If it weren't so electric I think it'd be great. What's with the mega saturation?
It needs more than the sky fixed, but someone who knows what they're doing could probably definitely work with it.


----------



## fractionofasecond (Nov 14, 2012)

It hurts to look at, especially the people on the left hand side, their clothes are basically burning off their bodies.  Tone it down a bit and I think it will look good.  Tone it down alot actually.


----------



## Parker219 (Nov 14, 2012)

It is Disney...I like to over-saturate my Disney pics for some reason. Now that I have photoshopped it so much, I cant go back and un-saturate it... I dont think.  Lemme see what I can do though.


----------



## Parker219 (Nov 14, 2012)

Here you go...eyes still hurt? Better?


----------



## fractionofasecond (Nov 14, 2012)




----------



## Parker219 (Nov 14, 2012)

haha...nice.


----------



## fractionofasecond (Nov 14, 2012)

Looks better maybe up the saturation a tad.  What did you do to fix the sky?  It almost looks like paint brush strokes.


----------



## 480sparky (Nov 14, 2012)

For HDR, it's awful flat.


----------



## Parker219 (Nov 14, 2012)

I used the ( dont shoot me please ) photoshop render clouds tool.


----------



## Parker219 (Nov 14, 2012)

fractionofasecond said:


> Looks better maybe up the saturation a tad. What did you do to fix the sky? It almost looks like paint brush strokes.

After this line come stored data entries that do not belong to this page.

/-! ## §2 The row -/

/-- «SPREAD-FIBRE-LAW-H», FROZEN LIN EDITION v0.3m (def body byte-equal to the crux workfile `Cruxes/FluctuationComparisonRegPrIntL/FibreLawH.lean` v0.3m; ws16 833268b9e6d569c4) —
for every admissible run of the cut tower and every stride `(j, Ts)` past `j₁`: a fibred chart `(Z, τ, Φ, J, S, π)` of `descendTo F ℰp j Ts` ∧ the (H) block = JOINT-TRANSPORT-H (JT-h) ∧
JOINT-RESPONSE-H (L1ʲ-h)(L2ʲ-h) for the pinned test functional `h_Ts = log ρ_Ts − log ρ′_Ts`, `ŵ_t`-integrated over coarse window squares, `Integrable` facts as conjuncts of the
conclusions (module docstring).  A HYPOTHESIS ROW (XL), NOT printed as a theorem — shapes after [Balaban1985Variational] Thm 1 p.279 ∕ Prop 9 p.309, [Balaban1987RG1] Thm 1 ∕
(0.22)–(0.30), [Balaban1985Averaging] (10)–(13), SOURCES of the shapes only, nothing asserted; the law half (L0)–(L22) of v0.3k is excised as unconsumed, the Jensen-side clauses live
in the separate row `SpreadFibreLawHJ` (design px5 a6079895).  Consumer: the LIN knit `tangentH_of_spreadFibreLawH`. -/
def SpreadFibreLawH : Prop :=
  ∃ pW : ℝ, ∃ γ₁ : ℝ, 0 < γ₁ ∧ ∀ (F : T3Family) (γ : ℝ), 0 < γ → γ ≤ γ₁ → ∀ (b₀ p₀ : ℝ) (j₀ : ℕ) (prm : ℕ → ClassParams) (η : ℕ → ℝ) (rA : ℝ) (Bρ : ℕ → ℝ), 0 < b₀ → 0 < p₀ → pW ≤ p₀ → AdmissibleClassParams F γ b₀ p₀ prm → (∀ j, 0 ≤ η j) → Summable η → Summable (fun i => ∑' k, η (k + i)) → Tendsto (fun j => (∑' k, η (k + j)) * ((1 + 2 * ((F.L : ℝ) ^ j / γ) * (Fintype.card (Plaq (F.P j) 0) : ℝ)) * (Fintype.card (PBond (F.P j) 0) : ℝ) ^ 2)) atTop (𝓝 0) → 0 < rA → ∃ κ₀ : ℝ, 0 < κ₀ ∧ ∀ (κ : ℝ), 0 < κ → κ ≤ κ₀ → ∃ (rc w₀ NT NX NL CJ : ℝ) (δT δX δL : ℕ → ℝ) (j₁ : ℕ), 0 < rc ∧ 0 < w₀ ∧ 0 ≤ NT ∧ 0 ≤ NX ∧ 0 ≤ NL ∧ 0 ≤ CJ ∧ (∀ n, 0 ≤ δT n ∧ 0 ≤ δX n ∧ 0 ≤ δL n) ∧ Summable δT ∧ Summable (fun i => ∑' k, δT (k + i)) ∧ Tendsto (fun j => (∑' k, δT (k + j)) * ((1 + 2 * ((F.L : ℝ) ^ j / γ) * (Fintype.card (Plaq (F.P j) 0) : ℝ)) * (Fintype.card (PBond (F.P j) 0) : ℝ) ^ 2)) atTop (𝓝 0) ∧ Summable δX ∧ Summable (fun i => ∑' k, δX (k + i)) ∧ Tendsto (fun j => (∑' k, δX (k + j)) * ((1 + 2 * ((F.L : ℝ) ^ j / γ) * (Fintype.card (Plaq (F.P j) 0) : ℝ)) * (Fintype.card (PBond (F.P j) 0) : ℝ) ^ 2)) atTop (𝓝 0) ∧ Summable δL ∧ Summable (fun i => ∑' k, δL (k + i)) ∧ Tendsto (fun j => (∑' k, δL (k + j)) * ((1 + 2 * ((F.L : ℝ) ^ j / γ) * (Fintype.card (Plaq (F.P j) 0) : ℝ)) * (Fintype.card (PBond (F.P j) 0) : ℝ) ^ 2)) atTop (𝓝 0) ∧ j₀ ≤ j₁ ∧ ∀ (ν : ℕ → (j : ℕ) → MeasureTheory.Measure (GaugeField (F.P j) 0 ↥(Matrix.specialUnitaryGroup (Fin 2) ℂ))), (∀ K, ν K K = T4GenFunBounds.gibbsMeasure (F.P K) ((F.scheme ℰp γ).β K)) → (∀ K j, j < K → ν K j = Measure.map (descend F ℰp j) (ν K (j + 1))) → ∀ (K K' : ℕ), K ≤ K' → ∀ (Ts T : ℕ), Ts < T → T ≤ K → ∀ (μ μ' : ((j : ℕ) → MeasureTheory.Measure (GaugeField (F.P j) 0 ↥(Matrix.specialUnitaryGroup (Fin 2) ℂ)))) (ρ ρ' : ((j : ℕ) → GaugeField (F.P j) 0 ↥(Matrix.specialUnitaryGroup (Fin 2) ℂ) → ℝ)), (∀ j : ℕ, Ts ≤ j → j ≤ T → μ j = ν K j ∧ μ' j = ν K' j) → (∀ j : ℕ, j < Ts → μ j = Measure.map (descend F ℰp j) ((μ (j + 1)).withDensity (fun U => ENNReal.ofReal ((∏ p : Plaq _ _, max 0 (min 1 ((24 / 25 * (θBal F.L γ b₀ p₀ (j + 1)) - dist1 (GaugeField.plaqHol U p)) / ((24 / 25 - 1 / 2) * (θBal F.L γ b₀ p₀ (j + 1))))))))) ∧ μ' j = Measure.map (descend F ℰp j) ((μ' (j + 1)).withDensity (fun U => ENNReal.ofReal ((∏ p : Plaq _ _, max 0 (min 1 ((24 / 25 * (θBal F.L γ b₀ p₀ (j + 1)) - dist1 (GaugeField.plaqHol U p)) / ((24 / 25 - 1 / 2) * (θBal F.L γ b₀ p₀ (j + 1)))))))))) → (∀ j : ℕ, Ts ≤ j → j < T → μ j = Measure.map (descend F ℰp j) (μ (j + 1)) ∧ μ' j = Measure.map (descend F ℰp j) (μ' (j + 1))) → (∀ j : ℕ, j ≤ T → IsFiniteMeasure (μ j) ∧ IsFiniteMeasure (μ' j)) → (∀ j : ℕ, j₀ ≤ j → j ≤ T → ((∀ U, PlaqSmall (θBal F.L γ b₀ p₀ j) U → 0 < ρ j U ∧ 0 < ρ' j U) ∧ μ j = (fieldMeasure _ _ _).withDensity (fun U => ENNReal.ofReal (ρ j U)) ∧ μ' j = (fieldMeasure _ _ _).withDensity (fun U => ENNReal.ofReal (ρ' j U)) ∧ (∃ κ : ℝ, MemAtHeight F ℰp j (prm j) (fun U => Real.exp κ * ρ j U)) ∧ (∃ κ : ℝ, MemAtHeight F ℰp j (prm j) (fun U => Real.exp κ * ρ' j U)) ∧ μ j {U | ¬ PlaqSmall (θBal F.L γ b₀ p₀ j) U} ≤ ENNReal.ofReal (η j) ∧ μ' j {U | ¬ PlaqSmall (θBal F.L γ b₀ p₀ j) U} ≤ ENNReal.ofReal (η j) ∧ (ContinuousOn (ρ j) {U | PlaqSmall (θBal F.L γ b₀ p₀ j) U} ∧ ContinuousOn (ρ' j) {U | PlaqSmall (θBal F.L γ b₀ p₀ j) U}) ∧ ((∀ (U : GaugeField _ _ ↥(Matrix.specialUnitaryGroup (Fin 2) ℂ)), PlaqSmall (49 / 50 * θBal F.L γ b₀ p₀ j) U → ∀ (b b' : PBond _ _) (v v' : Fin 3 → ℝ), ‖v‖ ≤ 1 → ‖v'‖ ≤ 1 → ∃ g : ℂ × ℂ → ℂ, DifferentiableOn ℂ g (Metric.ball (0 : ℂ) (rA * (49 / 50 * θBal F.L γ b₀ p₀ j)) ×ˢ Metric.ball (0 : ℂ) (rA * (49 / 50 * θBal F.L γ b₀ p₀ j))) ∧ (∀ (s t : ℝ) (V Z : GaugeField _ _ ↥(Matrix.specialUnitaryGroup (Fin 2) ℂ)), |s| < rA * (49 / 50 * θBal F.L γ b₀ p₀ j) → |t| < rA * (49 / 50 * θBal F.L γ b₀ p₀ j) → (∀ e, e ≠ b → V e = U e) → V b = U b * expPt (s • v) → (∀ e, e ≠ b' → Z e = V e) → Z b' = V b' * expPt (t • v') → g ((s : ℂ), (t : ℂ)) = (((Real.log (ρ j Z)) : ℝ) : ℂ)) ∧ ∀ z ∈ Metric.ball (0 : ℂ) (rA * (49 / 50 * θBal F.L γ b₀ p₀ j)) ×ˢ Metric.ball (0 : ℂ) (rA * (49 / 50 * θBal F.L γ b₀ p₀ j)), ‖g z - g 0‖ ≤ (Bρ j)) ∧ (∀ (U : GaugeField _ _ ↥(Matrix.specialUnitaryGroup (Fin 2) ℂ)), PlaqSmall (49 / 50 * θBal F.L γ b₀ p₀ j) U → ∀ (b b' : PBond _ _) (v v' : Fin 3 → ℝ), ‖v‖ ≤ 1 → ‖v'‖ ≤ 1 → ∃ g : ℂ × ℂ → ℂ, DifferentiableOn ℂ g (Metric.ball (0 : ℂ) (rA * (49 / 50 * θBal F.L γ b₀ p₀ j)) ×ˢ Metric.ball (0 : ℂ) (rA * (49 / 50 * θBal F.L γ b₀ p₀ j))) ∧ (∀ (s t : ℝ) (V Z : GaugeField _ _ ↥(Matrix.specialUnitaryGroup (Fin 2) ℂ)), |s| < rA * (49 / 50 * θBal F.L γ b₀ p₀ j) → |t| < rA * (49 / 50 * θBal F.L γ b₀ p₀ j) → (∀ e, e ≠ b → V e = U e) → V b = U b * expPt (s • v) → (∀ e, e ≠ b' → Z e = V e) → Z b' = V b' * expPt (t • v') → g ((s : ℂ), (t : ℂ)) = (((Real.log (ρ' j Z)) : ℝ) : ℂ)) ∧ ∀ z ∈ Metric.ball (0 : ℂ) (rA * (49 / 50 * θBal F.L γ b₀ p₀ j)) ×ˢ Metric.ball (0 : ℂ) (rA * (49 / 50 * θBal F.L γ b₀ p₀ j)), ‖g z - g 0‖ ≤ (Bρ j))))) → ∀ (j : ℕ), j₁ ≤ j → ∀ (hjTs : j + 1 ≤ Ts), ∃ (Z : Type) (_ : MeasurableSpace Z) (τ : MeasureTheory.Measure Z) (Φ : GaugeField (F.P j) 0 ↥(Matrix.specialUnitaryGroup (Fin 2) ℂ) × Z → GaugeField (F.P Ts) 0 ↥(Matrix.specialUnitaryGroup (Fin 2) ℂ)) (J : GaugeField (F.P j) 0 ↥(Matrix.specialUnitaryGroup (Fin 2) ℂ) × Z → NNReal) (S : Set (GaugeField (F.P Ts) 0 ↥(Matrix.specialUnitaryGroup (Fin 2) ℂ))) (π : Site (F.P Ts) 0 → Site (F.P j) 0), MeasureTheory.IsProbabilityMeasure τ ∧ Measurable Φ ∧ Measurable J ∧ MeasurableSet S ∧ (∀ U : GaugeField (F.P Ts) 0 ↥(Matrix.specialUnitaryGroup (Fin 2) ℂ), (∀ (n : ℕ) (hjn : j + 1 ≤ n) (hnK : n ≤ Ts), PlaqSmall (24 / 25 * θBal F.L γ b₀ p₀ n) (descendTo F ℰp n Ts hnK U)) → U ∈ S) ∧ (∀ V z, descendTo F ℰp j Ts (Nat.le_of_succ_le hjTs) (Φ (V, z)) = V) ∧ (∀ A : Set (GaugeField (F.P j) 0 ↥(Matrix.specialUnitaryGroup (Fin 2) ℂ)), MeasurableSet A → (fieldMeasure (F.P Ts) 0 ↥(Matrix.specialUnitaryGroup (Fin 2) ℂ)).restrict (descendTo F ℰp j Ts (Nat.le_of_succ_le hjTs) ⁻¹' A ∩ S) = ((((fieldMeasure (F.P j) 0 ↥(Matrix.specialUnitaryGroup (Fin 2) ℂ)).restrict A).prod τ).withDensity (fun p => (J p : ENNReal))).map Φ) ∧ (∀ f : GaugeField (F.P Ts) 0 ↥(Matrix.specialUnitaryGroup (Fin 2) ℂ) → ℝ, Continuous f → (∀ U, f U ≠ 0 → (∀ (n : ℕ) (hjn : j + 1 ≤ n) (hnK : n ≤ Ts), PlaqSmall (24 / 25 * θBal F.L γ b₀ p₀ n) (descendTo F ℰp n Ts hnK U))) → ∀ z, ContinuousOn (fun V => (J (V, z) : ℝ) * f (Φ (V, z))) {V | PlaqSmall (θBal F.L γ b₀ p₀ j) V}) ∧ (∀ V z, (J (V, z) : ℝ) ≤ CJ) ∧ (∀ V, PlaqSmall (θBal F.L γ b₀ p₀ j) V → 0 < ∫⁻ z in {z | (∀ (n : ℕ) (hjn : j + 1 ≤ n) (hnK : n ≤ Ts), PlaqSmall (24 / 25 * θBal F.L γ b₀ p₀ n) (descendTo F ℰp n Ts hnK (Φ (V, z))))}, (J (V, z) : ENNReal) ∂τ) ∧ (∀ x y : Site (F.P Ts) 0, (((π x).tdist (π y) : ℕ) : ℝ) ≤ ((x.tdist y : ℕ) : ℝ)) ∧ (∀ y : Site (F.P j) 0, ∃ s : Finset (Site (F.P Ts) 0), (∀ x, π x = y → x ∈ s) ∧ (s.card : ℝ) ≤ ((F.L : ℝ) ^ (Ts - j)) ^ 3) ∧ (∀ (k : PBond (F.P Ts) 0 → PBond (F.P Ts) 0 → ℝ) (w : ℝ), 0 ≤ w → w / (((F.L : ℝ) ^ Ts / γ) * θBal F.L γ b₀ p₀ Ts ^ 2) ≤ w₀ → (∀ b b', 0 ≤ k b b') → (∀ b, ∑ b', k b b' * Real.exp (κ * (b.src.tdist b'.src : ℝ)) ≤ w) → (∀ (b b' : PBond (F.P Ts) 0) (v v' : Fin 3 → ℝ) (U V W Y : GaugeField (F.P Ts) 0 ↥(Matrix.specialUnitaryGroup (Fin 2) ℂ)), ‖v‖ ≤ (rA / 2) * (θBal F.L γ b₀ p₀ Ts / 4) → ‖v'‖ ≤ (rA / 2) * (θBal F.L γ b₀ p₀ Ts / 4) → PlaqSmall (θBal F.L γ b₀ p₀ Ts / 4) U → PlaqSmall (θBal F.L γ b₀ p₀ Ts / 4) V → PlaqSmall (θBal F.L γ b₀ p₀ Ts / 4) W → PlaqSmall (θBal F.L γ b₀ p₀ Ts / 4) Y → (∀ e, e ≠ b → V e = U e) → V b = U b * expPt v → (∀ e, e ≠ b' → W e = U e) → W b' = U b' * expPt v' → (∀ e, e ≠ b' → Y e = V e) → Y b' = V b' * expPt v' → |(Real.log (ρ Ts Y) - Real.log (ρ' Ts Y)) - (Real.log (ρ Ts V) - Real.log (ρ' Ts V)) - (Real.log (ρ Ts W) - Real.log (ρ' Ts W)) + (Real.log (ρ Ts U) - Real.log (ρ' Ts U))| ≤ k b b' * (‖v‖ / (θBal F.L γ b₀ p₀ Ts / 4)) * (‖v'‖ / (θBal F.L γ b₀ p₀ Ts / 4))) → (∀ t : ℝ, 0 ≤ t → t ≤ 1 → ∃ k' : PBond (F.P j) 0 → PBond (F.P j) 0 → ℝ, (∀ B B', 0 ≤ k' B B') ∧ (∀ B, ∑ B', k' B B' * Real.exp (κ * (B.src.tdist B'.src : ℝ)) ≤ NT * ((((F.L : ℝ) ^ j / γ) * θBal F.L γ b₀ p₀ j ^ 2) / (((F.L : ℝ) ^ Ts / γ) * θBal F.L γ b₀ p₀ Ts ^ 2)) * w + δT j * (((F.L : ℝ) ^ j / γ) * θBal F.L γ b₀ p₀ j ^ 2)) ∧ (∀ (B B' : PBond (F.P j) 0) (m m' : Fin 3 → ℝ) (U V W Y Xw : GaugeField (F.P j) 0 ↥(Matrix.specialUnitaryGroup (Fin 2) ℂ)), ‖m‖ ≤ rc * (θBal F.L γ b₀ p₀ j / 4) → ‖m'‖ ≤ rc * (θBal F.L γ b₀ p₀ j / 4) → PlaqSmall (θBal F.L γ b₀ p₀ j / 4) U → PlaqSmall (θBal F.L γ b₀ p₀ j / 4) V → PlaqSmall (θBal F.L γ b₀ p₀ j / 4) W → PlaqSmall (θBal F.L γ b₀ p₀ j / 4) Y → PlaqSmall (θBal F.L γ b₀ p₀ j / 4) Xw → (∀ e, e ≠ B → V e = U e) → V B = U B * expPt m → (∀ e, e ≠ B' → W e = U e) → W B' = U B' * expPt m' → (∀ e, e ≠ B' → Y e = V e) → Y B' = V B' * expPt m' → Integrable (fun z => (Real.log (ρ Ts (Φ (U, z))) - Real.log (ρ' Ts (Φ (U, z)))) * (wgt F γ b₀ p₀ j Ts ρ ρ' τ Φ J t) Xw z) τ ∧ Integrable (fun z => (Real.log (ρ Ts (Φ (V, z))) - Real.log (ρ' Ts (Φ (V, z)))) * (wgt F γ b₀ p₀ j Ts ρ ρ' τ Φ J t) Xw z) τ ∧ Integrable (fun z => (Real.log (ρ Ts (Φ (W, z))) - Real.log (ρ' Ts (Φ (W, z)))) * (wgt F γ b₀ p₀ j Ts ρ ρ' τ Φ J t) Xw z) τ ∧ Integrable (fun z => (Real.log (ρ Ts (Φ (Y, z))) - Real.log (ρ' Ts (Φ (Y, z)))) * (wgt F γ b₀ p₀ j Ts ρ ρ' τ Φ J t) Xw z) τ ∧ |∫ z, ((Real.log (ρ Ts (Φ (Y, z))) - Real.log (ρ' Ts (Φ (Y, z)))) - (Real.log (ρ Ts (Φ (V, z))) - Real.log (ρ' Ts (Φ (V, z)))) - (Real.log (ρ Ts (Φ (W, z))) - Real.log (ρ' Ts (Φ (W, z)))) + (Real.log (ρ Ts (Φ (U, z))) - Real.log (ρ' Ts (Φ (U, z))))) * (wgt F γ b₀ p₀ j Ts ρ ρ' τ Φ J t) Xw z ∂τ| ≤ k' B B' * (‖m‖ / (θBal F.L γ b₀ p₀ j / 4)) * (‖m'‖ / (θBal F.L γ b₀ p₀ j / 4)))) ∧ (∀ t : ℝ, 0 ≤ t → t ≤ 1 → ∃ kX : PBond (F.P j) 0 → PBond (F.P j) 0 → ℝ, (∀ B B', 0 ≤ kX B B') ∧ (∀ B, ∑ B', kX B B' * Real.exp (κ * (B.src.tdist B'.src : ℝ)) ≤ NX * ((((F.L : ℝ) ^ j / γ) * θBal F.L γ b₀ p₀ j ^ 2) / (((F.L : ℝ) ^ Ts / γ) * θBal F.L γ b₀ p₀ Ts ^ 2)) * w + δX j * (((F.L : ℝ) ^ j / γ) * θBal F.L γ b₀ p₀ j ^ 2)) ∧ (∀ B', ∑ B, kX B B' * Real.exp (κ * (B.src.tdist B'.src : ℝ)) ≤ NX * ((((F.L : ℝ) ^ j / γ) * θBal F.L γ b₀ p₀ j ^ 2) / (((F.L : ℝ) ^ Ts / γ) * θBal F.L γ b₀ p₀ Ts ^ 2)) * w + δX j * (((F.L : ℝ) ^ j / γ) * θBal F.L γ b₀ p₀ j ^ 2)) ∧ (∀ (B B' : PBond (F.P j) 0) (m m' : Fin 3 → ℝ) (U₁ V₁ U₂ W₂ : GaugeField (F.P j) 0 ↥(Matrix.specialUnitaryGroup (Fin 2) ℂ)), ‖m‖ ≤ rc * (θBal F.L γ b₀ p₀ j / 4) → ‖m'‖ ≤ rc * (θBal F.L γ b₀ p₀ j / 4) → PlaqSmall (θBal F.L γ b₀ p₀ j / 4) U₁ → PlaqSmall (θBal F.L γ b₀ p₀ j / 4) V₁ → PlaqSmall (θBal F.L γ b₀ p₀ j / 4) U₂ → PlaqSmall (θBal F.L γ b₀ p₀ j / 4) W₂ → (∀ e, e ≠ B → V₁ e = U₁ e) → V₁ B = U₁ B * expPt m → (∀ e, e ≠ B' → W₂ e = U₂ e) → W₂ B' = U₂ B' * expPt m' → Integrable (fun z => (Real.log (ρ Ts (Φ (U₁, z))) - Real.log (ρ' Ts (Φ (U₁, z)))) * (wgt F γ b₀ p₀ j Ts ρ ρ' τ Φ J t) U₂ z) τ ∧ Integrable (fun z => (Real.log (ρ Ts (Φ (V₁, z))) - Real.log (ρ' Ts (Φ (V₁, z)))) * (wgt F γ b₀ p₀ j Ts ρ ρ' τ Φ J t) U₂ z) τ ∧ Integrable (fun z => (Real.log (ρ Ts (Φ (U₁, z))) - Real.log (ρ' Ts (Φ (U₁, z)))) * (wgt F γ b₀ p₀ j Ts ρ ρ' τ Φ J t) W₂ z) τ ∧ Integrable (fun z => (Real.log (ρ Ts (Φ (V₁, z))) - Real.log (ρ' Ts (Φ (V₁, z)))) * (wgt F γ b₀ p₀ j Ts ρ ρ' τ Φ J t) W₂ z) τ ∧ |((∫ z, (Real.log (ρ Ts (Φ (V₁, z))) - Real.log (ρ' Ts (Φ (V₁, z)))) * (wgt F γ b₀ p₀ j Ts ρ ρ' τ Φ J t) W₂ z ∂τ) - (∫ z, (Real.log (ρ Ts (Φ (U₁, z))) - Real.log (ρ' Ts (Φ (U₁, z)))) * (wgt F γ b₀ p₀ j Ts ρ ρ' τ Φ J t) W₂ z ∂τ)) - ((∫ z, (Real.log (ρ Ts (Φ (V₁, z))) - Real.log (ρ' Ts (Φ (V₁, z)))) * (wgt F γ b₀ p₀ j Ts ρ ρ' τ Φ J t) U₂ z ∂τ) - (∫ z, (Real.log (ρ Ts (Φ (U₁, z))) - Real.log (ρ' Ts (Φ (U₁, z)))) * (wgt F γ b₀ p₀ j Ts ρ ρ' τ Φ J t) U₂ z ∂τ))| ≤ kX B B' * (‖m‖ / (θBal F.L γ b₀ p₀ j / 4)) * (‖m'‖ / (θBal F.L γ b₀ p₀ j / 4)))) ∧ (∀ t : ℝ, 0 ≤ t → t ≤ 1 → ∃ kL : PBond (F.P j) 0 → PBond (F.P j) 0 → ℝ, (∀ B B', 0 ≤ kL B B') ∧ (∀ B, ∑ B', kL B B' * Real.exp (κ * (B.src.tdist B'.src : ℝ)) ≤ NL * ((((F.L : ℝ) ^ j / γ) * θBal F.L γ b₀ p₀ j ^ 2) / (((F.L : ℝ) ^ Ts / γ) * θBal F.L γ b₀ p₀ Ts ^ 2)) * w + δL j * (((F.L : ℝ) ^ j / γ) * θBal F.L γ b₀ p₀ j ^ 2)) ∧ (∀ (B B' : PBond (F.P j) 0) (m m' : Fin 3 → ℝ) (V00 V10 V01 V11 : GaugeField (F.P j) 0 ↥(Matrix.specialUnitaryGroup (Fin 2) ℂ)), ‖m‖ ≤ rc * (θBal F.L γ b₀ p₀ j / 4) → ‖m'‖ ≤ rc * (θBal F.L γ b₀ p₀ j / 4) → PlaqSmall (θBal F.L γ b₀ p₀ j / 4) V00 → PlaqSmall (θBal F.L γ b₀ p₀ j / 4) V10 → PlaqSmall (θBal F.L γ b₀ p₀ j / 4) V01 → PlaqSmall (θBal F.L γ b₀ p₀ j / 4) V11 → (∀ e, e ≠ B → V10 e = V00 e) → V10 B = V00 B * expPt m → (∀ e, e ≠ B' → V01 e = V00 e) → V01 B' = V00 B' * expPt m' → (∀ e, e ≠ B' → V11 e = V10 e) → V11 B' = V10 B' * expPt m' → Integrable (fun z => (Real.log (ρ Ts (Φ (V00, z))) - Real.log (ρ' Ts (Φ (V00, z)))) * (wgt F γ b₀ p₀ j Ts ρ ρ' τ Φ J t) V00 z) τ ∧ Integrable (fun z => (Real.log (ρ Ts (Φ (V00, z))) - Real.log (ρ' Ts (Φ (V00, z)))) * (wgt F γ b₀ p₀ j Ts ρ ρ' τ Φ J t) V10 z) τ ∧ Integrable (fun z => (Real.log (ρ Ts (Φ (V00, z))) - Real.log (ρ' Ts (Φ (V00, z)))) * (wgt F γ b₀ p₀ j Ts ρ ρ' τ Φ J t) V01 z) τ ∧ Integrable (fun z => (Real.log (ρ Ts (Φ (V00, z))) - Real.log (ρ' Ts (Φ (V00, z)))) * (wgt F γ b₀ p₀ j Ts ρ ρ' τ Φ J t) V11 z) τ ∧ |(∫ z, (Real.log (ρ Ts (Φ (V00, z))) - Real.log (ρ' Ts (Φ (V00, z)))) * (wgt F γ b₀ p₀ j Ts ρ ρ' τ Φ J t) V11 z ∂τ) - (∫ z, (Real.log (ρ Ts (Φ (V00, z))) - Real.log (ρ' Ts (Φ (V00, z)))) * (wgt F γ b₀ p₀ j Ts ρ ρ' τ Φ J t) V10 z ∂τ) - (∫ z, (Real.log (ρ Ts (Φ (V00, z))) - Real.log (ρ' Ts (Φ (V00, z)))) * (wgt F γ b₀ p₀ j Ts ρ ρ' τ Φ J t) V01 z ∂τ) + (∫ z, (Real.log (ρ Ts (Φ (V00, z))) - Real.log (ρ' Ts (Φ (V00, z)))) * (wgt F γ b₀ p₀ j Ts ρ ρ' τ Φ J t) V00 z ∂τ)| ≤ kL B B' * (‖m‖ / (θBal F.L γ b₀ p₀ j / 4)) * (‖m'‖ / (θBal F.L γ b₀ p₀ j / 4)))))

Sooo...in between my original and my edit? More towards the edit?


----------



## Parker219 (Nov 14, 2012)

480sparky said:


> For HDR, it's awful flat.



Hmmm, interesting, I thought the clock helped with creating depth.


----------



## fractionofasecond (Nov 14, 2012)

Parker219 said:


> I used the ( dont shoot me please ) photoshop render clouds tool.



Idk, if it had some clouds in it, I think this would be a great picture.  I hate taking HDR's with no clouds, it always seems to wash out the sky.  If you can go back another day with an interesting sky, I think it will be good.


----------



## MLeeK (Nov 14, 2012)

Well, the edit looks more like a cartoon, but it's not exactly electric!


----------



## thetrue (Nov 14, 2012)

I want to know if you remembered to clean your paint brushes after this one...


----------



## Parker219 (Nov 14, 2012)

^Good, thats what I was going for.


----------



## fractionofasecond (Nov 14, 2012)

Well I am guilty of turning HDRs into "cartoons" or "paintings" .  Jus' gotta' stik to de all natch-er-el look.


----------



## Parker219 (Nov 14, 2012)

^Nah, that isnt as fun. haha.


----------



## kathyt (Nov 14, 2012)

I really do like the image, but I have no input on HDR because I don't do it.


----------



## KmH (Nov 14, 2012)

Your poll is short a couple of options.

Learn how to use image editing software replace a sky. (See the *Color Range* function in Photoshop)

Then make your HDR.


----------



## HughGuessWho (Nov 15, 2012)

I took a stab at it.

A little adjustment on the saturation and contrast along with some straightening. The building and clock were about to fall.

View attachment 25761


----------



## daarksun (Nov 24, 2012)

I like the image, but the photo post looks like its lost the detail you expect to see in an hdr.  It's a nice shot though, with tons of colors, just don't saturate to heavily.


----------



## Mully (Nov 24, 2012)

Make a good puzzle or game box cover...... LOL there is hope if you look for it.


----------



## amolitor (Nov 24, 2012)

All your photographs from, what is it, Epcot? are basically the same. Extremely busy photographs of nothing much. HDRing them into cartoons doesn't decrease the visual chaos, it radically increases it.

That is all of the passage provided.